Thought leadership isn’t a monopoly any more
By Wayde Bull, Planning Director at Principals.
For business-to-business marketers, the concept of thought leadership is a very familiar one. In knowledge intensive industries like law and audit, technology and engineering, brands commonly seek to convey themselves as leaders by publishing thought-provoking papers around new management concepts and visions of the future.
Thought leadership in marketing borrows heavily from the academic publishing model; it’s all about harnessing a company’s best thinking, to offer fresh insight and advice to prospective customers. Ideas compelling enough, it is hoped, to lead to a customer enquiry or a request to meet.
Arguably the most successful practitioner of b2b thought leadership in recent years is IBM, who has published a relentless stream of thinking about the potential of IT to transform business and society, packaged around catchy themes like e-business, the on-demand enterprise and Smarter Planet. This deeply resourced commitment to thought leadership publishing has been instrumental in transforming the reputation of IBM from a big box hardware maker into an agile services and ideas company. GE’s more recent efforts to reposition itself as a business driven by Eco-Imagination emulates the IBM formula.

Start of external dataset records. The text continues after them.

/-- **The Euclidean truncated logarithmic dipole.** On `(ℤ/Lℤ)²`, for sites `x, y`, a charge
`q ≥ 0` and a radius `ρ ≥ 1` with `2ρ + 1 ≤ dist_∞(x,y)`, the dipole
`φ = φ^{(y)} - φ^{(x)}`, `φ^{(c)}(u) = q g_{ρ²}(|u - c|₂²)`, has gain `φ_x - φ_y = 2q log ρ` and
energy `Σ_u Σ_v [u∼v] (cosh(φ_u - φ_v) - 1) ≤ 2 (2π q² H(ρ) + 76 q² + 544 q⁴ e^{2q²})`: the two
monopoles vary on disjoint sets of bonds (`ℓ^∞`-balls of radius `ρ` about `y` and `x`), so the
energies add. Koma–Tasaki, PRL 68 (1992) 3248, proof of eq. (13) (the dipole with P1
`φ_x - φ_y ≈ (q/π) log|x-y|` and P2 `Σ|∇φ|² ≈ (q²/π) log|x-y|` in their normalisation), following
McBryan–Spencer (1977); here the explicit Euclidean-logarithm version with the sharp `2π`.
[cite: KomaTasakiPRL1992, proof of eq. (13) (P1–P2)] -/
theorem exists_euclidLogDipole (L : ℕ) [NeZero L] (x y : TorusSite 2 L) (q : ℝ) (hq : 0 ≤ q)
    (ρ : ℕ) (hρ1 : 1 ≤ ρ) (hρ : 2 * ρ + 1 ≤ torusDist x y) :
    ∃ φ : TorusSite 2 L → ℝ, φ x - φ y = 2 * q * Real.log ρ ∧
      ∑ u : TorusSite 2 L, ∑ v : TorusSite 2 L,
          (if (torusGraph 2 L).Adj u v then (Real.cosh (φ u - φ v) - 1) else 0) ≤
        2 * (2 * Real.pi * q ^ 2 * (harmonic ρ : ℝ) + 76 * q ^ 2 +
          544 * q ^ 4 * Real.exp (2 * q ^ 2)) := by
  classical
  set A : TorusSite 2 L → ℝ := fun u => q * euclidLogProfile (ρ ^ 2) (torusNormSq (u - y))
    with hA
  set B : TorusSite 2 L → ℝ := fun u => q * euclidLogProfile (ρ ^ 2) (torusNormSq (u - x))
    with hB
  -- squared norm versus `ℓ^∞` distance
  have hsq : ∀ u c : TorusSite 2 L, torusDist u c ^ 2 ≤ torusNormSq (u - c) := fun u c =>
    torusNorm_sq_le_torusNormSq (u - c)
  have hsat : ∀ u c : TorusSite 2 L, ρ ≤ torusDist u c →
      euclidLogProfile (ρ ^ 2) (torusNormSq (u - c)) = Real.log ρ := by
    intro u c huc
    have h2 : ρ ^ 2 ≤ torusNormSq (u - c) :=
      (Nat.pow_le_pow_left huc 2).trans (hsq u c)
    rw [euclidLogProfile_of_ge _ _ h2, euclidLogProfile_sq_self ρ hρ1]
  refine ⟨fun u => A u - B u, ?_, ?_⟩
  · -- gain
    have hxy : ρ ≤ torusDist x y := by omega
    have hyx : ρ ≤ torusDist y x := by rw [torusDist_comm']; exact hxy
    have hAx : A x = q * Real.log ρ := by simp only [hA, hsat x y hxy]
    have hBy : B y = q * Real.log ρ := by simp only [hB, hsat y x hyx]
    have hAy : A y = 0 := by
      simp only [hA, sub_self]
      rw [show torusNormSq (0 : TorusSite 2 L) = 0 by simp [torusNormSq],
        euclidLogProfile_of_le_one _ _ zero_le_one, mul_zero]
    have hBx : B x = 0 := by
      simp only [hB, sub_self]
      rw [show torusNormSq (0 : TorusSite 2 L) = 0 by simp [torusNormSq],
        euclidLogProfile_of_le_one _ _ zero_le_one, mul_zero]
    show (A x - B x) - (A y - B y) = 2 * q * Real.log ρ
    rw [hAx, hBy, hAy, hBx]
    ring
  · -- energy: bondwise splitting on disjoint supports
    have hsplit : ∀ u v, (torusGraph 2 L).Adj u v →
        Real.cosh ((A u - B u) - (A v - B v)) - 1 =
          (Real.cosh (A u - A v) - 1) + (Real.cosh (B u - B v) - 1) := by
      intro u v huv
      have hre : (A u - B u) - (A v - B v) = (A u - A v) - (B u - B v) := by ring
      rw [hre]
      by_cases hfar : ρ ≤ torusDist u y ∧ ρ ≤ torusDist v y
      · -- outside the ball about `y` the `y`-monopole is constant
        have hA0 : A u - A v = 0 := by
          simp only [hA, hsat u y hfar.1, hsat v y hfar.2, sub_self]
        rw [hA0, zero_sub, Real.cosh_neg, Real.cosh_zero, sub_self, zero_add]
      · -- the bond meets the ball of radius `ρ` about `y`, hence not the one about `x`
        have hd := torusDist_le_of_adj L huv y
        have huy : torusDist u y ≤ ρ := by omega
        have hvy : torusDist v y ≤ ρ := by omega
        have htu := torusDist_triangle' x u y
        have htv := torusDist_triangle' x v y
        rw [torusDist_comm' x u] at htu
        rw [torusDist_comm' x v] at htv
        have hux : ρ ≤ torusDist u x := by omega
        have hvx : ρ ≤ torusDist v x := by omega
        have hB0 : B u - B v = 0 := by
          simp only [hB, hsat u x hux, hsat v x hvx, sub_self]
        rw [hB0, sub_zero, Real.cosh_zero, sub_self, add_zero]
    have hmonoY := euclidLogMonopole_energy_le L y q hq ρ
    have hmonoX := euclidLogMonopole_energy_le L x q hq ρ
    calc ∑ u : TorusSite 2 L, ∑ v : TorusSite 2 L,
          (if (torusGraph 2 L).Adj u v then (Real.cosh ((A u - B u) - (A v - B v)) - 1) else 0)
        = ∑ u : TorusSite 2 L, ∑ v : TorusSite 2 L,
            ((if (torusGraph 2 L).Adj u v then (Real.cosh (A u - A v) - 1) else 0) +
              (if (torusGraph 2 L).Adj u v then (Real.cosh (B u - B v) - 1) else 0)) := by
          refine sum_congr rfl fun u _ => sum_congr rfl fun v _ => ?_
          split_ifs with huv
          · exact hsplit u v huv
          · simp
      _ = (∑ u : TorusSite 2 L, ∑ v : TorusSite 2 L,
            (if (torusGraph 2 L).Adj u v then (Real.cosh (A u - A v) - 1) else 0)) +
          ∑ u : TorusSite 2 L, ∑ v : TorusSite 2 L,
            (if (torusGraph 2 L).Adj u v then (Real.cosh (B u - B v) - 1) else 0) := by
          simp only [sum_add_distrib]
      _ ≤ _ := by
          have := add_le_add hmonoY hmonoX
          simpa [hA, hB, two_mul] using this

But there’s a new form of thought leadership that progressive brands are starting to champion, enabled by the internet, whereby the search for fresh ideas extends beyond the company firewall, to involve external experts and even customers themselves. Here the conventional thought leadership logic is turned on its head. Rather than suggesting one’s own organisation has all the answers, a first wave of brands are opening themselves up to the possibilities of co-creation, where the brand becomes a clearing house for new ideas, drawn from literally all over the place.
Once more, the old, one way, message-out model of customer communications is giving way to something more free-form, dynamic and exciting.
PriceWaterhouseCoopers’ recent campaign “What would you like to change?” was designed to engage thinking Australians in a two-way conversation about big societal issues, cleverly dovetailed with PWC’s philosophies about making change stick. Rather than the usual dry sell of a firm’s change management capabilities, PWC wrapped their message in emotionally engaging content, serving to demonstrate the deeper societal value of their work.
Audi have recently created an Urban Futures Award, inviting six eminent architecture practices to imagine the future of the car in the megacities of 2030. This is a clever brand building exercise on several levels. It enables Audi, a style and design driven brand, to associate itself with the design elite. It creates a stream of thought-provoking ideas and visual content that will be used to engage customers and civic leaders worldwide. And it enables the business to visualise a future in which its own brand is absolutely integral.
The Carbon War Room is another masterful exercise in personal branding from Richard Branson. It’s an ideas trust seeking to mobilise entrepreneurs and help them to implement market driven solutions to climate change. It’s a powerful example of crowdsourcing that will hopefully connect enterprising people to the seed capital, scientists, engineers and business leaders who can help to make them happen.
Examples of this new thought leadership approach are spilling over into the consumer brands space. The Pepsi Refresh project is a compelling example of tapping the wisdom of the crowd online, by inviting consumers to nominate community groups worthy of grants from US$5,000-250,000. Pepsi have committed to funding those projects deemed the most worthy by the crowd, not themselves. Serving to demonstrate that the smartest brands don’t claim a monopoly on the best ideas any more.